Mac OS X has been through a lot in 20-plus years. As someone who was sitting in the front row at Macworld Expo when then-CEO Gil Amelio brought Steve Jobs on stage to celebrate Apple's purchase of NeXT, it feels like I've been a witness to the whole story.

The macOS we use today is the result of iteration—sometimes rapid, sometimes painfully slow—over 16 major OS releases during those 20 years. Here are the highlights.

Before there was Mac OS X, there was Rhapsody

Before it was Mac OS X, the next-generation Mac OS was code-named Rhapsody. Software written for NextStep—what would become Cocoa—ran natively. Classic Mac OS apps ran in a compatibility window. Rhapsody aped Mac OS 8 in its design language, but that design would be thrown away before OS X finally shipped.

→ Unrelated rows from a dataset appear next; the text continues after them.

import Literature.Analysis.FluidPDE.KNSSSwirlSupNonpos
import Literature.Analysis.FluidPDE.AxisymWeights
import Literature.Analysis.FluidPDE.RadialCalculus
import Literature.Analysis.FluidPDE.MildSolutionProofs
import Literature.Analysis.FluidPDE.HessianLaplacian
import HarnessLib

/-!
# Lei–Ren–Zhang 2019, Theorem 1.2: the weights of the energy method and their calculus

Analysis/FluidPDE proof file (no definitions, no named facts, no `sorry`) on the discharge path of
the named fact `Literature.Analysis.FluidPDE.leiRenZhang2019_liouville_swirl_rate` (Z. Lei,
X. Ren, Q. S. Zhang, arXiv:1902.11229, Theorem 1.2, proof in §4, pp. 10–12).

The printed proof performs the energy estimate for `Γ = r v_θ` "against the measure
`λ(r) dr dz` with carefully chosen cut-off functions", `λ(r) = r` for `r ≤ r₀`, decreasing to a
constant beyond (4.3), so as "to take the advantage of both the three dimensional behavior of the
system near the axis and the two dimensional nature away from the axis". In Cartesian variables
on `ℝ³` (`dx = r dr dθ dz`) this is the weight `λ(r)/r`: equal to `1` near the axis and decaying
in `r`. This file provides the two weights used by the tree's rendering of the argument
(`LeiRenZhangSwirlRate`), written out explicitly in every statement (no definitions are
introduced, as in `AxisymWeights`):

* the **radial weight** `w_{r₀}(x) = r₀² / (r₀² + x₀² + x₁²)` (a smooth substitute for `λ(r)/r`,
  `= 1` on the axis, `∼ r₀²/r²` at infinity): smoothness, axisymmetry, `0 < w ≤ 1`, its gradient
  `Dw(x)h = −(2r₀²/(r₀² + r²)²)(x₀h₀ + x₁h₁)` and its Laplacian
  `Δw(x) = 4r₀²(r² − r₀²)/(r₀² + r²)³`, with the bounds `|Dw(x)h| ≤ (2r₀²r/(r₀²+r²)²)‖h‖`,
  `|Δw| ≤ 4r₀²/(r₀²+r²)²`, and the radial factorisation `x₀h₀ + x₁h₁ = r ⟪e_r, h⟫`;
* the **ball cut-off** `χ_R(x) = smoothTransition(2 − |x|²/R²)²` of `AxisymWeights` at scale `R`:
  axisymmetry, the scaling law `χ_R(x) = χ₁(R⁻¹x)` and the bounds `‖Dχ_R‖ ≤ B₁/R`,
  `|Δχ_R| ≤ B₂/R²` with absolute constants (the second by scaling, `laplacian_comp_smul`, and
  compactness at scale one), its support inside `{|x| ≤ 2R} ⊆ {r ≤ 2R, |x₂| ≤ 2R}` and its value
  `1` on `{|x| ≤ R}`.

## References

* Z. Lei, X. Ren, Q. S. Zhang, arXiv:1902.11229, §4, (4.3) and Step 2 (the weight `λ` and the
  cut-offs), pp. 10–11. [LeiRenZhang2019]
-/

noncomputable section

open MeasureTheory Set Function Filter Topology TopologicalSpace InnerProductSpace WithLp Metric
open scoped Laplacian RealInnerProductSpace ContDiff

namespace Literature.Analysis.FluidPDE

/-! ### The radial weight `w_{r₀}(x) = r₀² / (r₀² + x₀² + x₁²)` -/

section RadialWeight

/-- The denominator of the radial weight is positive. [folklore] -/
theorem radialWeight_den_pos {r₀ : ℝ} (hr₀ : 0 < r₀) (x : EuclideanSpace ℝ (Fin 3)) :
    0 < r₀ ^ 2 + (x 0 ^ 2 + x 1 ^ 2) := by positivity

/-- The denominator of the radial weight in terms of the cylindrical radius:
`r₀² + x₀² + x₁² = r₀² + r²`. [folklore] -/
theorem radialWeight_den_eq {r₀ : ℝ} (x : EuclideanSpace ℝ (Fin 3)) :
    r₀ ^ 2 + (x 0 ^ 2 + x 1 ^ 2) = r₀ ^ 2 + cylRadius x ^ 2 := by
  rw [cylRadius_sq]

/-- **The radial weight is smooth** (a quotient with positive denominator). [folklore] -/
theorem contDiff_radialWeight {r₀ : ℝ} (hr₀ : 0 < r₀) {n : WithTop ℕ∞} :
    ContDiff ℝ n fun x : EuclideanSpace ℝ (Fin 3) => r₀ ^ 2 / (r₀ ^ 2 + (x 0 ^ 2 + x 1 ^ 2)) :=
  contDiff_const.div (contDiff_const.add contDiff_sq_add_sq) fun x => (radialWeight_den_pos hr₀ x).ne'

/-- **The radial weight is an axisymmetric scalar** (it is a function of `r`). [folklore] -/
theorem isAxisymmetricScalar_radialWeight (r₀ : ℝ) :
    IsAxisymmetricScalar fun x : EuclideanSpace ℝ (Fin 3) => r₀ ^ 2 / (r₀ ^ 2 + (x 0 ^ 2 + x 1 ^ 2)) := by
  intro θ x
  simp only [radialWeight_den_eq, cylRadius_rotZ]

/-- `0 < w_{r₀} ≤ 1`. [folklore] -/
theorem radialWeight_pos_le_one {r₀ : ℝ} (hr₀ : 0 < r₀) (x : EuclideanSpace ℝ (Fin 3)) :
    0 < r₀ ^ 2 / (r₀ ^ 2 + (x 0 ^ 2 + x 1 ^ 2)) ∧ r₀ ^ 2 / (r₀ ^ 2 + (x 0 ^ 2 + x 1 ^ 2)) ≤ 1 := by
  have hd := radialWeight_den_pos hr₀ x
  refine ⟨div_pos (by positivity) hd, ?_⟩
  rw [div_le_one hd]
  nlinarith [sq_nonneg (x 0), sq_nonneg (x 1)]
/-- **`M` is injective.** [cite: Kudla1984, §1] -/
theorem embMatrix_mulVec_injective :
    Injective fun v : Fin 2 → ℂ ↦
      (((B : Matrix (Fin 3) (Fin 3) D.E).submatrix id Fin.castSucc).map D.E.subtype) *ᵥ v := by
  intro v w h
  have h' : ((Matrix.GeneralLinearGroup.map D.E.subtype B : GL (Fin 3) ℂ) : Matrix (Fin 3) (Fin 3) ℂ) *ᵥ
      Fin.append v (0 : Fin 1 → ℂ) =
      ((Matrix.GeneralLinearGroup.map D.E.subtype B : GL (Fin 3) ℂ) : Matrix (Fin 3) (Fin 3) ℂ) *ᵥ
      Fin.append w (0 : Fin 1 → ℂ) := by
    change ((B : Matrix (Fin 3) (Fin 3) D.E).map D.E.subtype) *ᵥ _ =
      ((B : Matrix (Fin 3) (Fin 3) D.E).map D.E.subtype) *ᵥ _
    rw [← embMatrix_mulVec_eq_map_mulVec_append, ← embMatrix_mulVec_eq_map_mulVec_append]
    exact h
  exact UnitaryGroup.frameEmb_injective (N₁ := 2) (N₂ := 1) (Matrix.GeneralLinearGroup.map D.E.subtype B) h'

/-- **`M` is an isometry `(ℂ², J⋆^{τ₁}) → (ℂ³, H^{τ₁})`**: `⟨M v, M w⟩_{H^{τ₁}} = ⟨v, w⟩_{J⋆^{τ₁}}`.
[cite: BergeronMillsonMoeglin2016Balls, Part 2 §3.1] -/
theorem hermForm_embMatrix_mulVec (hB : formCongr (conjRingHom D.E) B D.H = finSum 2 1 Jstar Jperp)
    (v w : Fin 2 → ℂ) :
    hermForm (starRingEnd ℂ) D.Hℂ
        ((((B : Matrix (Fin 3) (Fin 3) D.E).submatrix id Fin.castSucc).map D.E.subtype) *ᵥ v)
        ((((B : Matrix (Fin 3) (Fin 3) D.E).submatrix id Fin.castSucc).map D.E.subtype) *ᵥ w) =
      hermForm (starRingEnd ℂ) (Jstar.map D.E.subtype) v w := by
  have hgram := D.conjTranspose_embMatrix_mul_map_mul_embMatrix B Jstar Jperp hB
  set M := (((B : Matrix (Fin 3) (Fin 3) D.E).submatrix id Fin.castSucc).map D.E.subtype) with hM
  rw [hermForm_starRingEnd, hermForm_starRingEnd, star_mulVec, mulVec_mulVec, dotProduct_mulVec, vecMul_vecMul,
    ← Matrix.mul_assoc]
  change star v ᵥ* (Mᴴ * D.H.map D.E.subtype * M) ⬝ᵥ w = _
  rw [hgram, ← dotProduct_mulVec]
import Mathlib

/-!
# Route LiouvilleSarnak — crux `LiouvilleCutRank` (stmt-ValiantsHypothesis-14775):
# ORBIT RIGIDITY — the saturation engine along the shift orbit of an ARBITRARY (aperiodic) cut word

`Theorems/LiouvilleSarnakLiouvilleCutRankPeriodicEngine.lean` is the engine behind every closed finely
interleaved family of the crux (`(CR)^n`, `(CCRR)^n`, the ratio criterion): ONE matrix `A` with a
self-similarity `A (ι x) (ι' y) = ± A x y` and finitely many rows has all rows invariant under some iterate
of `ι`.  A self-map exists only for PERIODIC cut words.  For an arbitrary infinite cut word `t` (the residual
class of the census: bounded-run aperiodic words, cf. `…Compactness.liouvilleCutRank_of_longRun_of_boundedRun`)
the same arithmetic `λ(2^u m) = (-1)^u λ(m)` relates the matrix `A_s` of the shifted word `σ^s t` to the
matrix `A_{s+u}` of `σ^{s+u} t`: freezing the `u` lowest positions to `1` embeds `± A_{s+u}` into `A_s`.
This file proves, ABSTRACTLY (no arithmetic, no definitions), what finitely many rows force along such an
orbit:

* §1 `finite_rows_succ`, `ncard_rows_succ_le` — one embedding step `A s (ι x) (ι' y) = ε · A (s+1) x y`
  (`ε² = 1`) transports finiteness of the row set from `A s` to `A (s+1)` and the number of distinct rows is
  NON-INCREASING along the orbit.
* §2 `exists_rows_ncard_stable` — hence it is eventually CONSTANT: from some `s₀` on all `A s` have the same
  (finite, positive) number of distinct rows.
* §3 ★ `rows_eq_embedded_rows`, `rows_eq_of_restrict_eq` — RIGIDITY at a stable index: if
  `A s (Φ x) (Ψ y) = ε · A s' x y` and `A s'` has at least as many distinct rows as `A s`, then EVERY row of
  `A s` is the row of some `Φ x` (for cut words: every row pattern is realised by a row index with all its
  `u` lowest row bits equal to `1`, for every `u`), and two rows of `A s` agreeing on the columns `Ψ y` agree
  everywhere.
* §4 ★★ `exists_forall_rows_embedded` — the two combined for a family of composite embeddings
  `A s (Φ s u x) (Ψ s u y) = ε s u · A (s+u) x y`: there is `s₀` such that for all `s ≥ s₀` and all `u`, every
  row of `A s` is a `Φ s u`-row and rows are separated by the `Ψ s u`-columns.

This is the exact analogue of `PeriodicEngine.exists_iterate_rows_eq` / `rows_eq_of_restrict_eq` without
periodicity; a certificate (an entry identity contradicting one of the forced coincidences, e.g. from
`λ(3m) = -λ(m)`) is still needed word by word — see the census on the item.  Honest framing: an abstract
tool; `LiouvilleCutRank`, `DigitalBilinearLiouville`, `AlgebraicSarnak` stay OPEN; nothing here bears on
`VP ≠ VNP`.  No definitions.
-/

set_option linter.dupNamespace false

namespace Summit.ValiantsHypothesis.ValiantsHypothesis.Theorems.LiouvilleSarnakLiouvilleCutRank.OrbitRigidity

/-! ### §1 One embedding step -/

/-- **Transport of rows along one embedding.**  If `A (Φ x) (Ψ y) = ε · B x y` with `ε · ε = 1`, then every
row of `B` is the restriction `y ↦ ε · f (Ψ y)` of a `Φ`-row `f` of `A`; so the row set of `B` is the image of
the set of `Φ`-rows of `A`. [folklore] -/
theorem range_eq_image_restrict {X Y X' Y' : Type*} (A : X → Y → ℤ) (B : X' → Y' → ℤ) (Φ : X' → X)
    (Ψ : Y' → Y) (ε : ℤ) (hε : ε * ε = 1) (hF : ∀ x y, A (Φ x) (Ψ y) = ε * B x y) :
    Set.range B = (fun f : Y → ℤ => fun y => ε * f (Ψ y)) '' Set.range (fun x => A (Φ x)) := by
  ext g
  constructor
  · rintro ⟨x, rfl⟩
    refine ⟨A (Φ x), ⟨x, rfl⟩, ?_⟩
    funext y
    show ε * A (Φ x) (Ψ y) = B x y
    rw [hF, ← mul_assoc, hε, one_mul]
  · rintro ⟨f, ⟨x, rfl⟩, rfl⟩
    refine ⟨x, ?_⟩
    funext y
    show B x y = ε * A (Φ x) (Ψ y)
    rw [hF, ← mul_assoc, hε, one_mul]

/-- **Finiteness and monotonicity along one step.**  If `A (Φ x) (Ψ y) = ε · B x y` (`ε · ε = 1`) and `A` has
finitely many distinct rows, then so does `B`, and `B` has at most as many distinct rows as `A` has
`Φ`-rows, hence at most as many as `A`. [folklore] -/
theorem finite_and_ncard_le_of_embedding {X Y X' Y' : Type*} (A : X → Y → ℤ) (B : X' → Y' → ℤ)
    (Φ : X' → X) (Ψ : Y' → Y) (ε : ℤ) (hε : ε * ε = 1) (hF : ∀ x y, A (Φ x) (Ψ y) = ε * B x y)
    (hfin : (Set.range A).Finite) :
    (Set.range B).Finite ∧
      (Set.range B).ncard ≤ (Set.range (fun x => A (Φ x))).ncard ∧
      (Set.range (fun x => A (Φ x))).ncard ≤ (Set.range A).ncard := by
  have hsub : Set.range (fun x => A (Φ x)) ⊆ Set.range A := by
    rintro _ ⟨x, rfl⟩; exact ⟨Φ x, rfl⟩
  have hfinΦ : (Set.range (fun x => A (Φ x))).Finite := hfin.subset hsub
  rw [range_eq_image_restrict A B Φ Ψ ε hε hF]
  exact ⟨hfinΦ.image _, Set.ncard_image_le hfinΦ, Set.ncard_le_ncard hsub hfin⟩

/-- One orbit step: finiteness of the row set passes from `A s` to `A (s+1)`. [folklore] -/
theorem finite_rows_succ {X Y : Type*} (A : ℕ → X → Y → ℤ) (ι : ℕ → X → X) (ι' : ℕ → Y → Y)
    (ε : ℕ → ℤ) (hε : ∀ s, ε s * ε s = 1) (hF : ∀ s x y, A s (ι s x) (ι' s y) = ε s * A (s + 1) x y)
    (hfin : (Set.range (A 0)).Finite) : ∀ s, (Set.range (A s)).Finite := by
  intro s
  induction s with
  | zero => exact hfin
  | succ s ih =>
    exact (finite_and_ncard_le_of_embedding (A s) (A (s + 1)) (ι s) (ι' s) (ε s) (hε s) (hF s) ih).1

/-- One orbit step: the number of distinct rows does not increase from `A s` to `A (s+1)`. [folklore] -/
theorem ncard_rows_succ_le {X Y : Type*} (A : ℕ → X → Y → ℤ) (ι : ℕ → X → X) (ι' : ℕ → Y → Y)
    (ε : ℕ → ℤ) (hε : ∀ s, ε s * ε s = 1) (hF : ∀ s x y, A s (ι s x) (ι' s y) = ε s * A (s + 1) x y)
    (hfin : (Set.range (A 0)).Finite) (s : ℕ) :
    (Set.range (A (s + 1))).ncard ≤ (Set.range (A s)).ncard := by
  have h := finite_and_ncard_le_of_embedding (A s) (A (s + 1)) (ι s) (ι' s) (ε s) (hε s) (hF s)
    (finite_rows_succ A ι ι' ε hε hF hfin s)
  exact h.2.1.trans h.2.2

/-! ### §2 Stabilisation -/

/-- **Eventually constant row count.**  Along an orbit of embeddings with finitely many rows at the start,
the number of distinct rows is eventually constant (and positive when `Y`-rows exist, i.e. `X` nonempty):
there is `s₀` with `#rows(A s) = #rows(A s₀)` for all `s ≥ s₀`. [folklore] -/
theorem exists_rows_ncard_stable {X Y : Type*} (A : ℕ → X → Y → ℤ) (ι : ℕ → X → X) (ι' : ℕ → Y → Y)
    (ε : ℕ → ℤ) (hε : ∀ s, ε s * ε s = 1) (hF : ∀ s x y, A s (ι s x) (ι' s y) = ε s * A (s + 1) x y)
    (hfin : (Set.range (A 0)).Finite) :
    ∃ s₀ : ℕ, ∀ s, s₀ ≤ s → (Set.range (A s)).ncard = (Set.range (A s₀)).ncard := by
  classical
  set c : ℕ → ℕ := fun s => (Set.range (A s)).ncard with hc
  have hanti : ∀ s u, c (s + u) ≤ c s := by
    intro s u
    induction u with
    | zero => exact le_rfl
    | succ u ih =>
      exact (ncard_rows_succ_le A ι ι' ε hε hF hfin (s + u)).trans ih
  -- the minimum value of `c` is attained at some `s₀`; from there on `c` is constant
  have hne : (Set.range c).Nonempty := ⟨c 0, 0, rfl⟩
  obtain ⟨s₀, hs₀⟩ : ∃ s₀, c s₀ = sInf (Set.range c) := by
    obtain ⟨s₀, h⟩ := Nat.sInf_mem hne
    exact ⟨s₀, h⟩
  refine ⟨s₀, fun s hs => le_antisymm ?_ ?_⟩
  · obtain ⟨u, rfl⟩ := Nat.exists_eq_add_of_le hs
    exact hanti s₀ u
  · show c s₀ ≤ c s
    rw [hs₀]
    exact Nat.sInf_le ⟨s, rfl⟩

/-! ### §3 Rigidity at a stable index -/

/-- ★ **Every row is an embedded row.**  If `A (Φ x) (Ψ y) = ε · B x y` (`ε · ε = 1`), `A` has finitely many
distinct rows and `B` has AT LEAST as many distinct rows as `A`, then every row of `A` is the row of some
`Φ x`.  (The `Φ`-rows of `A` surject onto the rows of `B` by restriction, so
`#rows B ≤ #Φ-rows A ≤ #rows A ≤ #rows B`.) [this file] -/
theorem rows_eq_embedded_rows {X Y X' Y' : Type*} (A : X → Y → ℤ) (B : X' → Y' → ℤ) (Φ : X' → X)
    (Ψ : Y' → Y) (ε : ℤ) (hε : ε * ε = 1) (hF : ∀ x y, A (Φ x) (Ψ y) = ε * B x y)
    (hfin : (Set.range A).Finite) (hcard : (Set.range A).ncard ≤ (Set.range B).ncard) :
    ∀ z : X, ∃ x : X', A z = A (Φ x) := by
  have h := finite_and_ncard_le_of_embedding A B Φ Ψ ε hε hF hfin
  have hsub : Set.range (fun x => A (Φ x)) ⊆ Set.range A := by
    rintro _ ⟨x, rfl⟩; exact ⟨Φ x, rfl⟩
  have hEq : Set.range (fun x => A (Φ x)) = Set.range A :=
    Set.eq_of_subset_of_ncard_le hsub (hcard.trans h.2.1) hfin
  intro z
  have hz : A z ∈ Set.range (fun x => A (Φ x)) := by rw [hEq]; exact ⟨z, rfl⟩
  obtain ⟨x, hx⟩ := hz
  exact ⟨x, hx.symm⟩

/-- ★ **Rows are separated by the embedded columns.**  Under the same hypotheses, two rows of `A` that agree
at every column `Ψ y` are equal.  (Restriction is a surjection from the finite row set of `A` onto the row
set of `B`, which is at least as large — hence injective.) [this file] -/
theorem rows_eq_of_restrict_eq {X Y X' Y' : Type*} (A : X → Y → ℤ) (B : X' → Y' → ℤ) (Φ : X' → X)
    (Ψ : Y' → Y) (ε : ℤ) (hε : ε * ε = 1) (hF : ∀ x y, A (Φ x) (Ψ y) = ε * B x y)
    (hfin : (Set.range A).Finite) (hcard : (Set.range A).ncard ≤ (Set.range B).ncard)
    (x x' : X) (h : ∀ y, A x (Ψ y) = A x' (Ψ y)) : A x = A x' := by
  classical
  set res : (Y → ℤ) → (Y' → ℤ) := fun f => fun y => ε * f (Ψ y) with hres
  have hfe := finite_and_ncard_le_of_embedding A B Φ Ψ ε hε hF hfin
  have hsub : Set.range (fun x => A (Φ x)) ⊆ Set.range A := by
    rintro _ ⟨x, rfl⟩; exact ⟨Φ x, rfl⟩
  have hB : Set.range B = res '' Set.range (fun x => A (Φ x)) :=
    range_eq_image_restrict A B Φ Ψ ε hε hF
  -- `res` is injective on the row set of `A`
  have himage_le : (res '' Set.range A).ncard ≤ (Set.range A).ncard := Set.ncard_image_le hfin
  have himage_ge : (Set.range A).ncard ≤ (res '' Set.range A).ncard := by
    calc (Set.range A).ncard ≤ (Set.range B).ncard := hcard
      _ = (res '' Set.range (fun x => A (Φ x))).ncard := by rw [hB]
      _ ≤ (res '' Set.range A).ncard :=
          Set.ncard_le_ncard (Set.image_mono hsub) (hfin.image _)
  have hinj : Set.InjOn res (Set.range A) :=
    (Set.ncard_image_iff hfin).mp (le_antisymm himage_le himage_ge)
  refine hinj ⟨x, rfl⟩ ⟨x', rfl⟩ ?_
  funext y
  show ε * A x (Ψ y) = ε * A x' (Ψ y)
  rw [h y]

/-! ### §4 The orbit form -/

/-- ★★ **Orbit rigidity.**  Let `A s` (`s ∈ ℕ`) be matrices linked by one-step embeddings
`A s (ι s x) (ι' s y) = ε s · A (s+1) x y` and by composite embeddings
`A s (Φ s u x) (Ψ s u y) = η s u · A (s+u) x y` (all signs square to `1`), and let `A 0` have finitely many
distinct rows.  Then there is `s₀` such that for every `s ≥ s₀` and every `u`:
every row of `A s` is the row of some `Φ s u x`, and two rows of `A s` agreeing on all columns `Ψ s u y`
are equal.  (For the cut matrices of the shifts of an infinite cut word, `Φ s u` / `Ψ s u` = "set the `u`
lowest row / column positions to `1` and shift", `η s u = (-1)^u`.) [this file] -/
theorem exists_forall_rows_embedded {X Y : Type*} (A : ℕ → X → Y → ℤ) (ι : ℕ → X → X)
    (ι' : ℕ → Y → Y) (ε : ℕ → ℤ) (hε : ∀ s, ε s * ε s = 1)
    (hF : ∀ s x y, A s (ι s x) (ι' s y) = ε s * A (s + 1) x y)
    (Φ : ℕ → ℕ → X → X) (Ψ : ℕ → ℕ → Y → Y) (η : ℕ → ℕ → ℤ) (hη : ∀ s u, η s u * η s u = 1)
    (hΦ : ∀ s u x y, A s (Φ s u x) (Ψ s u y) = η s u * A (s + u) x y)
    (hfin : (Set.range (A 0)).Finite) :
    ∃ s₀ : ℕ, ∀ s, s₀ ≤ s → ∀ u : ℕ,
      (∀ z : X, ∃ x : X, A s z = A s (Φ s u x)) ∧
      (∀ x x' : X, (∀ y, A s x (Ψ s u y) = A s x' (Ψ s u y)) → A s x = A s x') := by
  obtain ⟨s₀, hs₀⟩ := exists_rows_ncard_stable A ι ι' ε hε hF hfin
  have hfinall := finite_rows_succ A ι ι' ε hε hF hfin
  refine ⟨s₀, fun s hs u => ?_⟩
  have hcard : (Set.range (A s)).ncard ≤ (Set.range (A (s + u))).ncard := by
    rw [hs₀ s hs, hs₀ (s + u) (by omega)]
  exact ⟨rows_eq_embedded_rows (A s) (A (s + u)) (Φ s u) (Ψ s u) (η s u) (hη s u) (hΦ s u)
      (hfinall s) hcard,
    fun x x' h => rows_eq_of_restrict_eq (A s) (A (s + u)) (Φ s u) (Ψ s u) (η s u) (hη s u) (hΦ s u)
      (hfinall s) hcard x x' h⟩

end Summit.ValiantsHypothesis.ValiantsHypothesis.Theorems.LiouvilleSarnakLiouvilleCutRank.OrbitRigidity
/-! ## §2 The residual-pairs statement: antitone in the anchor family; the seam -/

/-- **THE RESIDUAL IS ANTITONE IN THE ANCHOR FAMILY** — shrinking `𝔄` to a sub-family `𝔄 ≤ 𝔄'` can only GROW the residual statement
«every pair `(X, w)` (`X` isomorphic to an abelian `n`-fold, `w` rational of type `(p,p)`), neither algebraic-Lefschetz nor anchor-reachable,
is locally served»: the residual for the SMALLER family implies the residual for the LARGER one (a pair unreachable from `𝔄'` is unreachable
from `𝔄`). The v3.12 words «2r″ — IT GROWS» as a kernel statement. [cite: vanGeemen1994HodgeAV, §2.4] [cite: Markman2025SecantWeil, Thm. 1.5.1] -/
theorem localResidualPairs_antitone (h𝔄 : ∀ Y θ, 𝔄 Y θ → 𝔄' Y θ)
    (hres : ∀ (X : SchemeOver ℂ), (∃ A' : AbelianVariety ℂ, A'.dim = n ∧ Nonempty (A'.X ≅ X)) →
      ∀ w : complexBetti X (2 * p), IsRationalClass w → IsOfHodgeType n X (2 * p) p p w →
        ¬ (w ∈ algebraicClasses X p ∧ w ∈ divisorClassesSpan X n p) → ¬ AnchorReachableAt n p 𝔄 𝔘 𝔏 X w →
        LocallyServedAt 𝒪 n p X w) :
    ∀ (X : SchemeOver ℂ), (∃ A' : AbelianVariety ℂ, A'.dim = n ∧ Nonempty (A'.X ≅ X)) →
      ∀ w : complexBetti X (2 * p), IsRationalClass w → IsOfHodgeType n X (2 * p) p p w →
        ¬ (w ∈ algebraicClasses X p ∧ w ∈ divisorClassesSpan X n p) → ¬ AnchorReachableAt n p 𝔄' 𝔘 𝔏 X w →
        LocallyServedAt 𝒪 n p X w :=
  fun X hX w hwQ hwH hL hR ↦ hres X hX w hwQ hwH hL fun h ↦ hR (h.mono_anchors h𝔄)

/-- **THE SEAM — residual for the smaller family ⟸ residual for the larger family ∧ REACHABILITY TRANSFER**: if `𝔄 ≤ 𝔄'`, every
non-Lefschetz, non-`𝔄'`-reachable pair is served (the residual for the LARGER family), and every non-Lefschetz pair reachable from `𝔄'` is
reachable from `𝔄` OR served outright (the transfer — on paper, at `(6,3)` with `𝔄 = oHE ≤ oH = 𝔄'`, a Weil-cell pencil from a VERY GENERAL
point of the irreducible level family, LEAD 163 K0; displayed, not claimed), then the residual for the SMALLER family holds. So the growth of
the residual stub under an anchor re-key is EXACTLY the transfer. (`𝔄 ≤ 𝔄'` is not even used: the transfer alone carries the implication.)
[cite: Markman2025SecantWeil, §1.5 and Thm. 1.5.1] [cite: Andre1996Motifs, §6.3] [cite: vanGeemen1994HodgeAV, §2.4] -/
theorem localResidualPairs_of_transfer
    (hres' : ∀ (X : SchemeOver ℂ), (∃ A' : AbelianVariety ℂ, A'.dim = n ∧ Nonempty (A'.X ≅ X)) →
      ∀ w : complexBetti X (2 * p), IsRationalClass w → IsOfHodgeType n X (2 * p) p p w →
        ¬ (w ∈ algebraicClasses X p ∧ w ∈ divisorClassesSpan X n p) → ¬ AnchorReachableAt n p 𝔄' 𝔘 𝔏 X w →
        LocallyServedAt 𝒪 n p X w)
    (htransfer : ∀ (X : SchemeOver ℂ), (∃ A' : AbelianVariety ℂ, A'.dim = n ∧ Nonempty (A'.X ≅ X)) →
      ∀ w : complexBetti X (2 * p), IsRationalClass w → IsOfHodgeType n X (2 * p) p p w →
        ¬ (w ∈ algebraicClasses X p ∧ w ∈ divisorClassesSpan X n p) → AnchorReachableAt n p 𝔄' 𝔘 𝔏 X w →
        AnchorReachableAt n p 𝔄 𝔘 𝔏 X w ∨ LocallyServedAt 𝒪 n p X w) :
    ∀ (X : SchemeOver ℂ), (∃ A' : AbelianVariety ℂ, A'.dim = n ∧ Nonempty (A'.X ≅ X)) →
      ∀ w : complexBetti X (2 * p), IsRationalClass w → IsOfHodgeType n X (2 * p) p p w →
        ¬ (w ∈ algebraicClasses X p ∧ w ∈ divisorClassesSpan X n p) → ¬ AnchorReachableAt n p 𝔄 𝔘 𝔏 X w →
        LocallyServedAt 𝒪 n p X w := by
  intro X hX w hwQ hwH hL hR
  by_cases h' : AnchorReachableAt n p 𝔄' 𝔘 𝔏 X w
  · rcases htransfer X hX w hwQ hwH hL h' with h | h
    · exact absurd h hR
    · exact h
  · exact hres' X hX w hwQ hwH hL h'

Most importantly, major Mac software developers were not willing to rewrite their apps for the Yellow Box of NextStep. Apple had to go back to the drawing board and come up with a more robust transition approach for developers, which led to the Blue Box that offered the ability to adapt classic Mac apps to run natively on the new operating system.

In 1999, Apple released Mac OS X Server 1.0, which was a weird fusion of NextStep and Mac OS, with interface quirks never seen before or since. It sort of looked like Mac OS, but if you used it for a minute you'd realise it was more liked a re-skinned version of NextStep.

After a developer preview version, Mac OS X Public Beta (internally it had the code name Kodiak) arrived in 2000, and while it was technically a beta version, Apple still charged $30 for the privilege of testing it. It still looked a lot like Mac OS 8 and had no Apple menu, but it did have a nonfunctional Apple logo parked dead centre in the Mac menu bar.

In his review for Ars Technica, John Siracusa wrote, The Macintosh is defined by its interface, and any redefinition of that must be at least as good as what it's replacing. Mac OS X Public Beta does not reach that goal.

OS X early days

In March 2001, Mac OS X 10.0 (internal code name Cheetah) was released. It was… not great. The new Aqua interface, which Steve Jobs had unveiled to quite a bit of fanfare, was pretty, full of translucency and trendy 3-D effects. The core of Mac OS X was there, offering plenty for Apple and third-party developers to build on.

But that original version was terribly slow. Rebooting a Mac into Mac OS X—and in those days, nobody in their right mind was deleting their classic Mac OS partition and committing full time to OS X—would result in a perfectly speedy Mac feeling like it was dipped in molasses.